**Work to be completed**
Return the lines of the data below exactly. Start at the first and end with the line containing "the transition kernels".

=== Data provided ===

import Summits.AtomisticToContinuum.FouriersLaw.Theorems.OddSectorIrreversibilitySubBallisticWindowPartial
import Literature.MathematicalPhysics.KineticTheory.PhaseSpacePoisson

/-!
# Line `Sketch` (coboundary–Thomson ceiling) — skeleton v6 for crux `SubBallisticWindow` (E2): 5/6 stubs + partial results + reduction LANDED, 1 stub open

Crux item `stmt-AtomisticToContinuum-14070`, route `OddSectorIrreversibility` (rank 3):
`∀ ω₂ lam β γ > 0 ∀ T > 0 ∃ C ∀ N, k₁ ≤ k₂, k₂ + 1 ≤ N, τ ≥ 0:
 ∫ (∫_{(0,τ]} (P⁰_t J_B)(x) dt)² e^{-H(x)/T} dx ≤ C (1+τ) (k₂−k₁) Z`,
`J_B = Σ_{k₁ ≤ i < k₂} j_i`, `P⁰_t` the transition kernels of the CLOSED chain `pinnedChain ω₂ lam β 0`
(Dirac masses at the Hamiltonian flow `Φ_t = detFlow`, `ZeroFrictionDictionary.transitionKernel_zero_friction`),
`Z = ∫ e^{-H/T}`.

## The line (idea card `Cruxes/SubBallisticWindow/Ideas/coboundary-thomson-ceiling.md`, ideator 1; the
## evidence sketch `Sketch.lean` is rebuilt here in `stub_*` form, stubs in the crux's raw vocabulary)

Notation: `μ = e^{-H/T} dq dp` (the crux's `μT`), `Z` its mass, `J_B` the block current (the crux's `JB`),
`Q_B(τ)(x) = ∫_{(0,τ]} J_B(Φ_t x) dt` (`Φ_t = detFlow ω₂ lam β N t`), `{H,·} = poisson H`, `ℓ = k₂ − k₁`,
`V_B(τ) = ∫ Q_B(τ)² dμ`.

  V_B(τ) ≤ 8 ∫(G−c)² dμ + 2τ² ∫(J_B − {H,G})² dμ   ∀ G ∈ C², c      (stub_coboundaryCeiling, FIXED N, size M:
                                                                     Q_B = (G∘Φ_τ − G) + ∫₀^τ (J_B − {H,G})∘Φ_t,
                                                                     Liouville invariance of μ — LANDED,
                                                                     `ClosedChainFlow.measurePreserving_closedChainFlow_gibbsWeight`
                                                                     — FTC along the flow, (a+b)² ≤ 2a²+2b², Jensen in t)
  Var_μ(G) ≤ (T/min(ω₂,1)) ∫ ‖∇G‖² dμ               ∀ G ∈ C¹       (stub_gibbsPoincare, N-UNIFORM statics, size M:
                                                                     Brascamp–Lieb / Bakry–Émery for the uniformly convex
                                                                     `H/T` (`U'' ≥ ω₂`, `V'' ≥ 1`, `∂²_p = 1`), transferred from
                                                                     the PROVED tree fact `BrascampLieb1976_thm41_uniform_holds`)
  ∫ q_i^{2m} dμ, ∫ p_i^{2m} dμ ≤ C_m Z                ∀ N, i         (stub_gibbsMoments, N-UNIFORM statics, size M, from
                                                                     stub_gibbsPoincare by the recursion f = q_i^m and the
                                                                     reflection symmetries q ↦ −q, p ↦ −p of μ)
  ∫ J_B² dμ ≤ C_J ℓ Z                                 ∀ N, B         (stub_staticCurrentBound, N-UNIFORM statics, size M:
                                                                     ⟨j_i j_{i'}⟩ = 0 for |i − i'| ≥ 2 by Gaussian integration by
                                                                     parts in p, Cauchy–Schwarz for neighbours, moments)
  ∃ G, c: 8∫(G−c)² + 2τ²∫(J_B − {H,G})² ≤ C_Eℓ²(ℓ+τ)Z ∀ N, B, τ ≥ 1  (stub_rampCorrector, N-UNIFORM statics, size L: the RETURN
                                                                     RAMP G = Σ_k w_k h_k (`Negative.ClosedFlow.weightedEnergy`),
                                                                     Var ≤ C_W Σw_k² Z by Poincaré + moments, defect (ℓ/M)J_ret by
                                                                     the static current bound; = E2 for bounded blocks incl. the
                                                                     single bond ℓ = 1, uniformly in N; the harmonic truth)
  ∃ G, c: 8∫(G−c)² + 2τ²∫(J_B − {H,G})² ≤ C_F(1+τ)ℓZ   ∀ N, ℓ ≥ 2, τ ≥ 1 (stub_correctorFamily, N-UNIFORM, HARDEST — the lead's:
                                                                     "beat the energy ramp by a factor ℓ"; E2-equivalent by
                                                                     the Abel corrector, TRIAGE-r1-1 App. C3)
  ⟹ E2 with C = 2·max(C_J,0) + max(C_E,0) + max(C_F,0):  τ ≤ 1: G = 0 and the static current bound
  (τ² ≤ 1+τ);  τ ≥ 1, ℓ ≤ 1: the ramp corrector (ℓ²(ℓ+τ) ≤ ℓ(1+τ));  τ ≥ 1, ℓ ≥ 2: the corrector family.

## Status (lead continuation, 2026-08-16, skeleton v6)
v6: the composition itself is now the TREE theorem `…SubBallisticWindow.Partial.subBallisticWindow_of_correctorFamily`
(p96070, file `Theorems/OddSectorIrreversibilitySubBallisticWindowPartial.lean`, which also lands the unconditional
N-uniform consequences `ballisticEnvelope` `V_B ≤ Cℓ²(ℓ+τ)Z`, `shortWindows` (E2, τ ≤ 1), `boundedBlocks` (E2, ℓ ≤ ℓ₀),
`singleBond`); `SubBallisticWindow_of` below is that theorem applied to the one open stub.
Five of the six stubs of v3 are LANDED tree theorems (used inside the Partial file's composition):
`…Theorems.SubBallisticWindow.CoboundaryCeiling.stub_coboundaryCeiling` (p88261),
`…GibbsPoincare.stub_gibbsPoincare` (p88298), `…GibbsMoments.stub_gibbsMoments` (p87442),
`…StaticCurrentBound.stub_staticCurrentBound` (p88552), `…RampCorrector.stub_rampCorrector` (p88551).
The ONE registered stub left is `stub_correctorFamily` (E2 on `ℓ ≥ 2`, `τ ≥ 1` in Thomson form; E2-equivalent).

## Mechanics
* Registered stubs (v3) = the six `theorem stub_…`; in v5 only `stub_correctorFamily := by sorry` remains; their signatures are self-contained over
  TREE declarations (`pinnedChain`, `OscillatorChain.hamiltonian/bondCurrent/transitionKernel`, `poisson`,
  `partialQ/partialP`, `ZeroFrictionDictionary.detFlow`, Mathlib) in the crux's own `let`-vocabulary, so a
  landed `--supports` proof restates them verbatim. `sorry` occurs nowhere else.
* `SubBallisticWindow_of : SubBallisticWindow` concludes the crux decl BY NAME; its body (v3–v5: the complete
  composition — Dirac dictionary `integral_transitionKernel_zero_friction`, case split at `τ = 1` and `ℓ = 1` — now
  landed as `Partial.subBallisticWindow_of_correctorFamily`) applies that tree theorem to `stub_correctorFamily`.
* Disproof.lean (cdisprove cycle 1) honoured: §1 no junk (the Dirac dictionary is the first step of the glue);
  §3 the fixed-`N` theorem is NOT a stub (every N-uniform stub quantifies `∃ C ∀ N`); §4 `0 < γ` decoration —
  `γ` enters only through the `γ`-free density; `0 < lam, 0 < β` are hypotheses of the hard stub only (the
  statics and the coboundary ceiling hold for `lam, β ≥ 0` — consistent with the harmonic calibration: at
  `lam = β = 0` no corrector beats the ramp, Barriers `HarmonicChainBallisticFlux`). `-- Targets`: none yet.
-/

noncomputable section

namespace Summit.AtomisticToContinuum.FouriersLaw.Cruxes.SubBallisticWindow.Coboundary

open MeasureTheory Filter Topology Set
open scoped NNReal ENNReal
open Literature.MathematicalPhysics.KineticTheory.HeatConduction
open Summit.AtomisticToContinuum.FouriersLaw.Theorems.ClosedConeSensitivity.Negative.ZeroFrictionDictionary
open Summit.AtomisticToContinuum.FouriersLaw.Theses.OddSectorIrreversibility

/-! ## The ONE remaining REGISTERED stub (`theorem stub_correctorFamily := by sorry`; `sorry` occurs nowhere else) -/

/-- **stub_correctorFamily** (N-UNIFORM, HARDEST — the lead's stub; E2-equivalent for `ℓ ≥ 2`): for all
parameters `> 0` and `T > 0` there is `C_F` such that for every `N`, block `[k₁,k₂)` with `ℓ = k₂ − k₁ ≥ 2`
(`k₂ + 1 ≤ N`) and window `τ ≥ 1` SOME test observable `G ∈ C²` (with `G, {H,G} ∈ L²(μ)`) and constant `c`
achieve `8 ∫ (G − c)² dμ + 2 τ² ∫ (J_B − {H,G})² dμ ≤ C_F (1+τ) (k₂ − k₁) Z`.
"Beat the energy ramp by a factor `ℓ`": weighted site energies (`stub_rampCorrector`) give `ℓ²(ℓ+τ)` — the
harmonic truth (`HarmonicChainBallisticFlux`); the factor `ℓ` needs a genuinely anharmonic (nonlinear)
corrector. Equivalent to E2 on `ℓ ≥ 2` (`⇐`: the Abel corrector `G = −∫₀^∞ e^{−t/τ} J_B∘Φ_t dt`,
TRIAGE-r1-1 App. C3). -/
theorem stub_correctorFamily :
    ∀ ω₂ lam β γ : ℝ, 0 < ω₂ → 0 < lam → 0 < β → 0 < γ → ∀ T : ℝ, 0 < T → ∃ C : ℝ,
      ∀ (N k₁ k₂ : ℕ), k₁ ≤ k₂ → k₁ + 2 ≤ k₂ → k₂ + 1 ≤ N → ∀ τ : ℝ, 1 ≤ τ →
        ∃ (G : PhaseSpace N → ℝ) (c : ℝ), ContDiff ℝ 2 G ∧
          MemLp G 2 (volume.withDensity fun x : PhaseSpace N => ENNReal.ofReal (Real.exp (-((pinnedChain ω₂ lam β γ).hamiltonian N x) / T))) ∧
          MemLp (poisson ((pinnedChain ω₂ lam β γ).hamiltonian N) G) 2
            (volume.withDensity fun x : PhaseSpace N => ENNReal.ofReal (Real.exp (-((pinnedChain ω₂ lam β γ).hamiltonian N x) / T))) ∧
          8 * ∫ x, (G x - c) ^ 2
              ∂(volume.withDensity fun x : PhaseSpace N => ENNReal.ofReal (Real.exp (-((pinnedChain ω₂ lam β γ).hamiltonian N x) / T))) +
            2 * τ ^ 2 * ∫ x,
              ((fun z : PhaseSpace N => ∑ i : Fin N, (if k₁ ≤ i.val ∧ i.val < k₂ then (pinnedChain ω₂ lam β γ).bondCurrent N i z else 0)) x
                - poisson ((pinnedChain ω₂ lam β γ).hamiltonian N) G x) ^ 2
              ∂(volume.withDensity fun x : PhaseSpace N => ENNReal.ofReal (Real.exp (-((pinnedChain ω₂ lam β γ).hamiltonian N x) / T))) ≤
            C * (1 + τ) * ((k₂ : ℝ) - k₁) * (∫ x : PhaseSpace N, Real.exp (-((pinnedChain ω₂ lam β γ).hamiltonian N x) / T)) := by
  sorry

/-! ## Proved glue (no `sorry` below this line) -/

/-- **Composition (v6).** The crux from the one remaining stub: the tree theorem
`SubBallisticWindow.Partial.subBallisticWindow_of_correctorFamily` (p96070) IS the composition of v3–v5
(Dirac dictionary; `τ ≤ 1`: `G = 0` + static current bound; `τ ≥ 1, ℓ ≤ 1`: return ramp; `τ ≥ 1, ℓ ≥ 2`: the
corrector family), with the five landed stubs inside it and `stub_correctorFamily` as its only hypothesis. [folklore] -/
theorem SubBallisticWindow_of : SubBallisticWindow :=
  _root_.Summit.AtomisticToContinuum.FouriersLaw.Theorems.SubBallisticWindow.Partial.subBallisticWindow_of_correctorFamily
    stub_correctorFamily

end Summit.AtomisticToContinuum.FouriersLaw.Cruxes.SubBallisticWindow.Coboundary

end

===

**Expected output**
import Summits.AtomisticToContinuum.FouriersLaw.Theorems.OddSectorIrreversibilitySubBallisticWindowPartial
import Literature.MathematicalPhysics.KineticTheory.PhaseSpacePoisson

/-!
# Line `Sketch` (coboundary–Thomson ceiling) — skeleton v6 for crux `SubBallisticWindow` (E2): 5/6 stubs + partial results + reduction LANDED, 1 stub open

Crux item `stmt-AtomisticToContinuum-14070`, route `OddSectorIrreversibility` (rank 3):
`∀ ω₂ lam β γ > 0 ∀ T > 0 ∃ C ∀ N, k₁ ≤ k₂, k₂ + 1 ≤ N, τ ≥ 0:
 ∫ (∫_{(0,τ]} (P⁰_t J_B)(x) dt)² e^{-H(x)/T} dx ≤ C (1+τ) (k₂−k₁) Z`,
`J_B = Σ_{k₁ ≤ i < k₂} j_i`, `P⁰_t` the transition kernels of the CLOSED chain `pinnedChain ω₂ lam β 0`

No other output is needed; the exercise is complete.